*** DATA FOR REVIEW Section Begins ***

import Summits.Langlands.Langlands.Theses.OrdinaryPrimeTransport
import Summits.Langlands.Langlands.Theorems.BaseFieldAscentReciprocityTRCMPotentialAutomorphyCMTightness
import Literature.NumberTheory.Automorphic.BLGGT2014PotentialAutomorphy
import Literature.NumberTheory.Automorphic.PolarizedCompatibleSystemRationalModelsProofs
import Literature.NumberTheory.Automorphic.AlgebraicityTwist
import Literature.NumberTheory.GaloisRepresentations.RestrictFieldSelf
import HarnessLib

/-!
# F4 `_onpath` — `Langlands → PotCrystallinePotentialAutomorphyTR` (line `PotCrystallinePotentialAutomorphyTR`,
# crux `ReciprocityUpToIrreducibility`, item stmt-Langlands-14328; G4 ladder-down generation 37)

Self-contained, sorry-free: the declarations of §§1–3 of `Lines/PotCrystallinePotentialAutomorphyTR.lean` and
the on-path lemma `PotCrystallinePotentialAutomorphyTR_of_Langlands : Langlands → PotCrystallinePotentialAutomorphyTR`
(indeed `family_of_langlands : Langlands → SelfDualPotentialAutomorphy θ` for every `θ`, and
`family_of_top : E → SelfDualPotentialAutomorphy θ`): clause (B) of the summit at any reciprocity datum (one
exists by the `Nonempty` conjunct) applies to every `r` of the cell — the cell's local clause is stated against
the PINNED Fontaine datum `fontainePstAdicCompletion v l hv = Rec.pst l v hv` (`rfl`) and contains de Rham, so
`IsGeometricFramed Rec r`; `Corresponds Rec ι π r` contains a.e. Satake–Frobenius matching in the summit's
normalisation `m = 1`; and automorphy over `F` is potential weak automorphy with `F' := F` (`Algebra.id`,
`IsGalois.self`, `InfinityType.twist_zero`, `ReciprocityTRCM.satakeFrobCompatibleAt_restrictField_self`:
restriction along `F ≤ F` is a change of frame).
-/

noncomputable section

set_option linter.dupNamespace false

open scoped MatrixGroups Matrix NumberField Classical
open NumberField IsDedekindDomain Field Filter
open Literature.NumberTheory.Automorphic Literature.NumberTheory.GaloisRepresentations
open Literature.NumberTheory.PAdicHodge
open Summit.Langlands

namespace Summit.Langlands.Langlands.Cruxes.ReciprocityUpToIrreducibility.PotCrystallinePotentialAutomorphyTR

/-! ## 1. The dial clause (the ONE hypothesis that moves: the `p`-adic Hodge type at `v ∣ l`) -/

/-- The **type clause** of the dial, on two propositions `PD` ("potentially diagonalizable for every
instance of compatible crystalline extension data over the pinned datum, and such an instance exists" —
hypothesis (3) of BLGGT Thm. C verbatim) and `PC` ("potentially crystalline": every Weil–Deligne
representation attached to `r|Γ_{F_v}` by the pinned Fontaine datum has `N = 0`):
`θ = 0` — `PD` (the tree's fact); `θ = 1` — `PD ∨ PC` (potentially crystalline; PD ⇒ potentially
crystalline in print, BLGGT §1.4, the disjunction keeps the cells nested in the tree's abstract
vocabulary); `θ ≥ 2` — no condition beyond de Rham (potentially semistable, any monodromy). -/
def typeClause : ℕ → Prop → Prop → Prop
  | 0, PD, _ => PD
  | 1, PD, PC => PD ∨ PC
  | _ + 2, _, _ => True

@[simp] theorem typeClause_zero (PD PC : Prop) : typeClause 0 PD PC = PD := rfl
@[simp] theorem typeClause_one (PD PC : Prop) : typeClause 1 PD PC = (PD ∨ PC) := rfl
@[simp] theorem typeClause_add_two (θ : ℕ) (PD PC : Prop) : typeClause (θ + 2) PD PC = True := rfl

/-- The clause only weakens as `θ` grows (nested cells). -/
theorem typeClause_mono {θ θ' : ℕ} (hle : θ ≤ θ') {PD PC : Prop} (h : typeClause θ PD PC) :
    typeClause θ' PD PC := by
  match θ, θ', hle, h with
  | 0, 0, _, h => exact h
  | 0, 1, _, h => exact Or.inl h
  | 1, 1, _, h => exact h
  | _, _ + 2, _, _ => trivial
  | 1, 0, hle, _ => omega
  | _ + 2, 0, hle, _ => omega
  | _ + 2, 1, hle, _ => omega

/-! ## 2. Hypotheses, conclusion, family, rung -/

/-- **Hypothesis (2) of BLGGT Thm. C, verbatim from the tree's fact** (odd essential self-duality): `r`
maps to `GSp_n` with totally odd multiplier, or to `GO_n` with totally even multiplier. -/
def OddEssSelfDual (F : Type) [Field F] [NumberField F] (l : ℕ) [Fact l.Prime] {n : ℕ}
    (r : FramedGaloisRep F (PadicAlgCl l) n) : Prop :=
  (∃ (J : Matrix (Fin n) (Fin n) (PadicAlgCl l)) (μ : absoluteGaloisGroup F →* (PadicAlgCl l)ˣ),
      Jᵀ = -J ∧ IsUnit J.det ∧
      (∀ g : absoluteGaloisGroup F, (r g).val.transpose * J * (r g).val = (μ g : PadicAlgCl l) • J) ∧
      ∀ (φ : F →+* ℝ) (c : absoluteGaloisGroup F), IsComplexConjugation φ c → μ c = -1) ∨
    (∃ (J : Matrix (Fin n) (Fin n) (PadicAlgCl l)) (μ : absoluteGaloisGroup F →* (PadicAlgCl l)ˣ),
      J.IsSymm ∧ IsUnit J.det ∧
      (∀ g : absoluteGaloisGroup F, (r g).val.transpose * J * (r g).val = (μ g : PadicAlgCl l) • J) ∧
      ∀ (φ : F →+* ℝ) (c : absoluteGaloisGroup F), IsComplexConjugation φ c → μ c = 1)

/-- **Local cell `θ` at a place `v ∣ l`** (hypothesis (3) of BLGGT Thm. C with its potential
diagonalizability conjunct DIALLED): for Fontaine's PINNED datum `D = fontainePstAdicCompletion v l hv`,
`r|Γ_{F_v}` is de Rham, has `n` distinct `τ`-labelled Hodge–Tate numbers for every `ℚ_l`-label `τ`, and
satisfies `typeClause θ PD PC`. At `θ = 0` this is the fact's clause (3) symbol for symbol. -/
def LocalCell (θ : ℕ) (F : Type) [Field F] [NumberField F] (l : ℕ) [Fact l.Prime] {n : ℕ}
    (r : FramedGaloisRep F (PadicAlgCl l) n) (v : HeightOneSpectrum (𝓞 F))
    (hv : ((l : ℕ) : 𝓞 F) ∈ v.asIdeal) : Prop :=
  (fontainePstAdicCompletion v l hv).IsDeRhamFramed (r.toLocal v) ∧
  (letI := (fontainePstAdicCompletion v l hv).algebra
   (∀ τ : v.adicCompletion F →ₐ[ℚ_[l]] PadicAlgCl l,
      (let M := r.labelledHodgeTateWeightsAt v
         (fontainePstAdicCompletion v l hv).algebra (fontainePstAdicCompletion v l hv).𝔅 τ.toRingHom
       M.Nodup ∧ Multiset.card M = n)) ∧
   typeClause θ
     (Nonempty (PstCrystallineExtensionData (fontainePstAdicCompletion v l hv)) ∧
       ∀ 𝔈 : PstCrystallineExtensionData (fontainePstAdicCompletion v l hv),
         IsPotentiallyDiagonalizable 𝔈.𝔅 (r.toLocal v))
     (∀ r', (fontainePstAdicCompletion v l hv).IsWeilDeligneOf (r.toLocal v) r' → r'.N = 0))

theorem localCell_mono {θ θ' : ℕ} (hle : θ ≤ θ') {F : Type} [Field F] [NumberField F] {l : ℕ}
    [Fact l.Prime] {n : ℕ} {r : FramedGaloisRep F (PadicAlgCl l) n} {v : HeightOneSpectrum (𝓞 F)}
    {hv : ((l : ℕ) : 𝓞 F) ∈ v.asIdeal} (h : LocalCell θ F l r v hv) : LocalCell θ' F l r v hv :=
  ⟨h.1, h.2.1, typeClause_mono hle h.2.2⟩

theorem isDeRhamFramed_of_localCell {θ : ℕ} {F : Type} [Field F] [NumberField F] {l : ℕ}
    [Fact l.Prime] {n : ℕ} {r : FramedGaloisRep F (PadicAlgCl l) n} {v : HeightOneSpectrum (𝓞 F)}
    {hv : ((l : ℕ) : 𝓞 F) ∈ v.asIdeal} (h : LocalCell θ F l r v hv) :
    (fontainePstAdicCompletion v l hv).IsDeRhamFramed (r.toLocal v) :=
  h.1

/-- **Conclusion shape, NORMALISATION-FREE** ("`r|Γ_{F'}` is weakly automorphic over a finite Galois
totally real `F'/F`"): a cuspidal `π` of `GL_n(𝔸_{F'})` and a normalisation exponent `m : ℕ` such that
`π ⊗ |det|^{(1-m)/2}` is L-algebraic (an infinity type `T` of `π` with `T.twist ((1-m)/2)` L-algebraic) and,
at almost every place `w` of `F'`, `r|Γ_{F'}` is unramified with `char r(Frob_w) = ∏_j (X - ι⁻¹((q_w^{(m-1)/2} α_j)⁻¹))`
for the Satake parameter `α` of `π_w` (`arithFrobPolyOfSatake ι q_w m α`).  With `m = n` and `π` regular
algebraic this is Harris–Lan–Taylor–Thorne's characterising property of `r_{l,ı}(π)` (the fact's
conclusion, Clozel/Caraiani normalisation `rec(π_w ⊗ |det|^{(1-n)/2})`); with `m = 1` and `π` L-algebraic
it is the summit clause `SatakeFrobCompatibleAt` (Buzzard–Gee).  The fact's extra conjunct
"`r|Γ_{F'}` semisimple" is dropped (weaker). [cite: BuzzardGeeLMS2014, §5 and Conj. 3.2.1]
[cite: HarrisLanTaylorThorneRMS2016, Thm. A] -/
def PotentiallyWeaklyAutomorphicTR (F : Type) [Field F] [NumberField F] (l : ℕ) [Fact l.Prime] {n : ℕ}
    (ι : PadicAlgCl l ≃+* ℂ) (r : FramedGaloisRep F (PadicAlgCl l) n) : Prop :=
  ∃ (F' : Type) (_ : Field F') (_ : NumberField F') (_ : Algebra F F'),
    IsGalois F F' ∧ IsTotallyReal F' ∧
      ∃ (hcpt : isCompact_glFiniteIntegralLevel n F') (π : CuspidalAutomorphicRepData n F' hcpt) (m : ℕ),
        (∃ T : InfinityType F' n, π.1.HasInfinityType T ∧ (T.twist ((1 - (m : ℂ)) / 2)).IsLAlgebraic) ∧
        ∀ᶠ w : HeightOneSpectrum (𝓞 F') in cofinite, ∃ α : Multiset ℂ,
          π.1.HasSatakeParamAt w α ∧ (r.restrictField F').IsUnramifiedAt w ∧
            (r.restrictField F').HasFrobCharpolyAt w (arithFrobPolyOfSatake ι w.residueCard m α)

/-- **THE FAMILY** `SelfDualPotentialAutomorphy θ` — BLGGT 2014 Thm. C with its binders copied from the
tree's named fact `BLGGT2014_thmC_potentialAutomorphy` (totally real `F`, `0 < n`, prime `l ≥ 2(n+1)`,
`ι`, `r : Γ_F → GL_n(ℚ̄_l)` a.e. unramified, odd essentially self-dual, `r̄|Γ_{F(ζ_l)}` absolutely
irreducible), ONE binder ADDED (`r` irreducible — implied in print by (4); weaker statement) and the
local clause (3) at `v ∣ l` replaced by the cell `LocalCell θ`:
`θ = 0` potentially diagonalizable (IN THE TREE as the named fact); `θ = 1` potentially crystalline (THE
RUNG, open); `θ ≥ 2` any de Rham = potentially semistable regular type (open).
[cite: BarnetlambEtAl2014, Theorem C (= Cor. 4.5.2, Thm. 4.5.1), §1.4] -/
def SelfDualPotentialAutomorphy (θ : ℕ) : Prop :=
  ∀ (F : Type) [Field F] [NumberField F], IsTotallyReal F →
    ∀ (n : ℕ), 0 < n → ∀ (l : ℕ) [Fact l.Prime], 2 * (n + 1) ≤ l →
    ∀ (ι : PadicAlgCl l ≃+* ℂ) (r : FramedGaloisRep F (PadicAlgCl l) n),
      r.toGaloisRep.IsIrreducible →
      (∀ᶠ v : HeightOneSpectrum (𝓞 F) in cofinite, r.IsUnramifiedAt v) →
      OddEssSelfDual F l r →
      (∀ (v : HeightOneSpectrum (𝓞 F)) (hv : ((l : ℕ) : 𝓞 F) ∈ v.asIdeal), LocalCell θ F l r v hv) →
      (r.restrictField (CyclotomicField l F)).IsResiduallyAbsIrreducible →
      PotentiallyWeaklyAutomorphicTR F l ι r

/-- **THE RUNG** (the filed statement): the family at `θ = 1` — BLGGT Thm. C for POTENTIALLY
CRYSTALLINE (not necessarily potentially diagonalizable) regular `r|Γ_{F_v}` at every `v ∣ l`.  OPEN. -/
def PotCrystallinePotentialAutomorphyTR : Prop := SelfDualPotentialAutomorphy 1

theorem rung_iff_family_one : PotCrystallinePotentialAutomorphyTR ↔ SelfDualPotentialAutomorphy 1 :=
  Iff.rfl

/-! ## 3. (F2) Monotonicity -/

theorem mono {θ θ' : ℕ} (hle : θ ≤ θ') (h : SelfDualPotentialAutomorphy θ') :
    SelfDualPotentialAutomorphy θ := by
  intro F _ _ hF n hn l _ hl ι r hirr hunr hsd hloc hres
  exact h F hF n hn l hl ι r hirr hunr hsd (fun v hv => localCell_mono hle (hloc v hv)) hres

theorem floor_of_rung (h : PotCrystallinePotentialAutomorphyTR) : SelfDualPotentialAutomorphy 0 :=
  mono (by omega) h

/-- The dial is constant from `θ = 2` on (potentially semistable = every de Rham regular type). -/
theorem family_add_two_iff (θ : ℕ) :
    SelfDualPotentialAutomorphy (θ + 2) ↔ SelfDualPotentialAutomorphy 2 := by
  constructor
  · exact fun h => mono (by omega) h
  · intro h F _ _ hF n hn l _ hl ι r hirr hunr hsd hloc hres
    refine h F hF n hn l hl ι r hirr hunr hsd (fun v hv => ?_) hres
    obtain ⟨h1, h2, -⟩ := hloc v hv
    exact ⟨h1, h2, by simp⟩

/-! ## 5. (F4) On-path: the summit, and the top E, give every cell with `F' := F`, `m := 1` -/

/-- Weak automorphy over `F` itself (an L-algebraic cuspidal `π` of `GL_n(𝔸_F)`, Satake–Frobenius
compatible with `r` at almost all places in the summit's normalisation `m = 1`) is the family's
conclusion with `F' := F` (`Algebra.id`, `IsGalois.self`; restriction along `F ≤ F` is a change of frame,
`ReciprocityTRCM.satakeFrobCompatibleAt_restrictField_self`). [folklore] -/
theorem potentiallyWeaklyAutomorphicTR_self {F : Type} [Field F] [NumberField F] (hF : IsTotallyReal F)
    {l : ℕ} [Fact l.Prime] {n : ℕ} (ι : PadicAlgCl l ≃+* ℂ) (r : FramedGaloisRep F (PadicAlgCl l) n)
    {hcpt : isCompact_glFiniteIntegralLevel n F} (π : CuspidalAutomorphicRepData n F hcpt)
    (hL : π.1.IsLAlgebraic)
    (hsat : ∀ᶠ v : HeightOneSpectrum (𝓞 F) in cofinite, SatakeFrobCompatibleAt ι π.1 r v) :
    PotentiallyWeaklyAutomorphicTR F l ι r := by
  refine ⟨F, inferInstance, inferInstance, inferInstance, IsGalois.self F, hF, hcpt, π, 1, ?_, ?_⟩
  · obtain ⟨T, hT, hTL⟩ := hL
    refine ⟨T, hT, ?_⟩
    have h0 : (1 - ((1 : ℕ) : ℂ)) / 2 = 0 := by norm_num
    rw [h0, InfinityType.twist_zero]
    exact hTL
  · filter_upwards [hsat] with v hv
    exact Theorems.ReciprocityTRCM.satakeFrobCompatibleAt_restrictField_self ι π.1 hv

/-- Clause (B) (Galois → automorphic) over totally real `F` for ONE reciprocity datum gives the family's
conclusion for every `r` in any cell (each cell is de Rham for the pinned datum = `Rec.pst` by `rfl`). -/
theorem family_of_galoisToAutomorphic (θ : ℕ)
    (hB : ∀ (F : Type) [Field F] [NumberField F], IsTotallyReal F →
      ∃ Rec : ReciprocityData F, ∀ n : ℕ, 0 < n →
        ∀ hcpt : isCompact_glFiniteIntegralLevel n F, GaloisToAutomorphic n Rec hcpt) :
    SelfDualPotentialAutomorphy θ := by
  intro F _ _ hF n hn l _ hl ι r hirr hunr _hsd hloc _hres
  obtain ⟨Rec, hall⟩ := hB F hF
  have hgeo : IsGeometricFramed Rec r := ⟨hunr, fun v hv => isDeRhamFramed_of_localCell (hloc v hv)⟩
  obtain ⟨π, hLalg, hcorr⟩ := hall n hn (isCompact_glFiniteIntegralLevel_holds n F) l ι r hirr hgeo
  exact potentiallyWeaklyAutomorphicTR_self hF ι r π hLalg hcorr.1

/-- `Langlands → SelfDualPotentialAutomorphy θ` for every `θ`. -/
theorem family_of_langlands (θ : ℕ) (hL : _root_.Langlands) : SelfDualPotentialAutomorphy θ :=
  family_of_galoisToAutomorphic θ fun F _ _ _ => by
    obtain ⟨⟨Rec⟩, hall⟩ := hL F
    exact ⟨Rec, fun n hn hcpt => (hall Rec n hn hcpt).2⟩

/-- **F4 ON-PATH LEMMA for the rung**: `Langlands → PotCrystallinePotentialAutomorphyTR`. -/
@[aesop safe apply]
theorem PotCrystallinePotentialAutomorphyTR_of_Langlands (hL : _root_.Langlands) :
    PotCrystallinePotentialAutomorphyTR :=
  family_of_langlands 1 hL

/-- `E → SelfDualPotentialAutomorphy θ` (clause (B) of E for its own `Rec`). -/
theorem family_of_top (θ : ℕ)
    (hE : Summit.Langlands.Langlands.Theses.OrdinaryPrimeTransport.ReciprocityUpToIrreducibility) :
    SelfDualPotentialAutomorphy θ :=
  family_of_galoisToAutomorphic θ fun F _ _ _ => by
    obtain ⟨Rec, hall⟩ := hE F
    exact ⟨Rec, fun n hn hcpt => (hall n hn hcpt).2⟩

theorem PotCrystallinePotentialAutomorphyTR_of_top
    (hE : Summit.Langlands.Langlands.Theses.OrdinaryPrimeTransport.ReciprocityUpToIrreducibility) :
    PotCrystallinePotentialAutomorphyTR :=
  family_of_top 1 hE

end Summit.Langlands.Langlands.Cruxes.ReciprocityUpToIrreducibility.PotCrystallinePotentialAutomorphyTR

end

*** DATA FOR REVIEW Section Ends ***
*** DATA FOR REVIEW Section Begins ***

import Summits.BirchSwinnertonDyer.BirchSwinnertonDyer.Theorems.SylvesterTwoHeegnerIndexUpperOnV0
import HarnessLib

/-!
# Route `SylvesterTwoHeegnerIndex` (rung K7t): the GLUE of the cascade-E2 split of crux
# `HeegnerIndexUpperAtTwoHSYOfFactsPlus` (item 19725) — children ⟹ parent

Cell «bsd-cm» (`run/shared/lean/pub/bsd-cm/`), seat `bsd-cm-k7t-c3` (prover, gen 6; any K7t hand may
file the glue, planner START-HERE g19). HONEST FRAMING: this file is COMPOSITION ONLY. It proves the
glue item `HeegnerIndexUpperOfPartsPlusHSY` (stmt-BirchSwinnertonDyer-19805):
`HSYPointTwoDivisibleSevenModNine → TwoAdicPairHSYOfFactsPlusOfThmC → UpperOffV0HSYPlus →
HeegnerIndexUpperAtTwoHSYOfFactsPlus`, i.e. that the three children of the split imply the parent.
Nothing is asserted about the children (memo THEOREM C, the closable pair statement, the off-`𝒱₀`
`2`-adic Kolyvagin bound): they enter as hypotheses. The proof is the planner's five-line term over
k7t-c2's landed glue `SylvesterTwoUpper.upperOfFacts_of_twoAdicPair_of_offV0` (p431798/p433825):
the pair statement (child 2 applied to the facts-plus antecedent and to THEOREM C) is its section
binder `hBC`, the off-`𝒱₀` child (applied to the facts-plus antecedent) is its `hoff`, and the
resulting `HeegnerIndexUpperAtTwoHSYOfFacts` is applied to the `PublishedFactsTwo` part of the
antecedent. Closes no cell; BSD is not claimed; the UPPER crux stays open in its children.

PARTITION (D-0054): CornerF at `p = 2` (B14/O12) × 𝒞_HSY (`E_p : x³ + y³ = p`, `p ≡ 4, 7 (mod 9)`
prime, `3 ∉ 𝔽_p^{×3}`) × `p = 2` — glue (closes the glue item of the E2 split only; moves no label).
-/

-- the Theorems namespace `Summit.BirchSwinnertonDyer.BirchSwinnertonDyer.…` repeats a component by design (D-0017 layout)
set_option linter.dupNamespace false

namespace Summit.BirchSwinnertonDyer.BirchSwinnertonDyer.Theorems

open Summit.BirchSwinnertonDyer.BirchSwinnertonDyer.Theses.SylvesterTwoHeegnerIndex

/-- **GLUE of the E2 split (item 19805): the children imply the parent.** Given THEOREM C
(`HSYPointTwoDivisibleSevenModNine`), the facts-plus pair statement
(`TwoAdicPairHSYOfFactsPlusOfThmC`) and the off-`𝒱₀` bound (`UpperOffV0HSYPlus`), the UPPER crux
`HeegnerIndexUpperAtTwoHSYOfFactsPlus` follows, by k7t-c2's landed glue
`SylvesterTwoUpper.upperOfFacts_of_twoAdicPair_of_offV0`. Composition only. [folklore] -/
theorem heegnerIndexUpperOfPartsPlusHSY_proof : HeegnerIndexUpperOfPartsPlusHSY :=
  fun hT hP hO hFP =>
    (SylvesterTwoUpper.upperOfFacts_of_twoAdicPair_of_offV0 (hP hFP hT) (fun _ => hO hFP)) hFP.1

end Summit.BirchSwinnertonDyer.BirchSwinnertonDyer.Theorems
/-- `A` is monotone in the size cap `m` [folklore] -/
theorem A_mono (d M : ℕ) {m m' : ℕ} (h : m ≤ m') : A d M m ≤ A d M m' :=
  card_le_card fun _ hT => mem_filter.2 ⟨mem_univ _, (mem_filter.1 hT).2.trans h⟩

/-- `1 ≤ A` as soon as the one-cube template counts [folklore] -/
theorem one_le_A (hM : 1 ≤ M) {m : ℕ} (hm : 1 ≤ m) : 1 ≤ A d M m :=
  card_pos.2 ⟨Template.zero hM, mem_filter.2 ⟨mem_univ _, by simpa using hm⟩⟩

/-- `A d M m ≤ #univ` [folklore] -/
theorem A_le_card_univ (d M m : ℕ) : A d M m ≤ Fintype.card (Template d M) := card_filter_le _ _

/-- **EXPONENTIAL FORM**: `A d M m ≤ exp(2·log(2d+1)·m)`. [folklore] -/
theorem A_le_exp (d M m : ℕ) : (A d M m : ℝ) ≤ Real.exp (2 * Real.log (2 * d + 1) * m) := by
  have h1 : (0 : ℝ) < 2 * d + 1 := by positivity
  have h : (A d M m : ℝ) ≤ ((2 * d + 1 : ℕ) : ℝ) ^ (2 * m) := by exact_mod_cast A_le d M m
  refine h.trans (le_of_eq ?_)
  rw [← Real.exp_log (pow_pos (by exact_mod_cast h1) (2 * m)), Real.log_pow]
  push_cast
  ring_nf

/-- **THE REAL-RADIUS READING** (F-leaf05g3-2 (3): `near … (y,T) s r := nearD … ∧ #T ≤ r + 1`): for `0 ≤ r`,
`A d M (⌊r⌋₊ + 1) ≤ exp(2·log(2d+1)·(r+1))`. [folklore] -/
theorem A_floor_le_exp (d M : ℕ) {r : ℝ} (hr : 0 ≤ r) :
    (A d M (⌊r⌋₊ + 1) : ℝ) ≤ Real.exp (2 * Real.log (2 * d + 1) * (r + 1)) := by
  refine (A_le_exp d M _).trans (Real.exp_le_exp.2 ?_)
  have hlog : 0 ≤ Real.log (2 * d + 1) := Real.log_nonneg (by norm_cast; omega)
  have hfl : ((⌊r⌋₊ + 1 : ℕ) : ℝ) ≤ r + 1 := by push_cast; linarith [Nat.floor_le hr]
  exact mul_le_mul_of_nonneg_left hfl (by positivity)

*** DATA FOR REVIEW Section Ends ***

EXERCISE GOAL — Above are the records; from them, give again exactly the lines from the one containing "import Summits.Langlands.Langlands.Theses.OrdinaryPrimeTransport" through the one containing "the on-path lemma", both included.

RESULT OF THIS TASK —
import Summits.Langlands.Langlands.Theses.OrdinaryPrimeTransport
import Summits.Langlands.Langlands.Theorems.BaseFieldAscentReciprocityTRCMPotentialAutomorphyCMTightness
import Literature.NumberTheory.Automorphic.BLGGT2014PotentialAutomorphy
import Literature.NumberTheory.Automorphic.PolarizedCompatibleSystemRationalModelsProofs
import Literature.NumberTheory.Automorphic.AlgebraicityTwist
import Literature.NumberTheory.GaloisRepresentations.RestrictFieldSelf
import HarnessLib

/-!
# F4 `_onpath` — `Langlands → PotCrystallinePotentialAutomorphyTR` (line `PotCrystallinePotentialAutomorphyTR`,
# crux `ReciprocityUpToIrreducibility`, item stmt-Langlands-14328; G4 ladder-down generation 37)

Self-contained, sorry-free: the declarations of §§1–3 of `Lines/PotCrystallinePotentialAutomorphyTR.lean` and
the on-path lemma `PotCrystallinePotentialAutomorphyTR_of_Langlands : Langlands → PotCrystallinePotentialAutomorphyTR`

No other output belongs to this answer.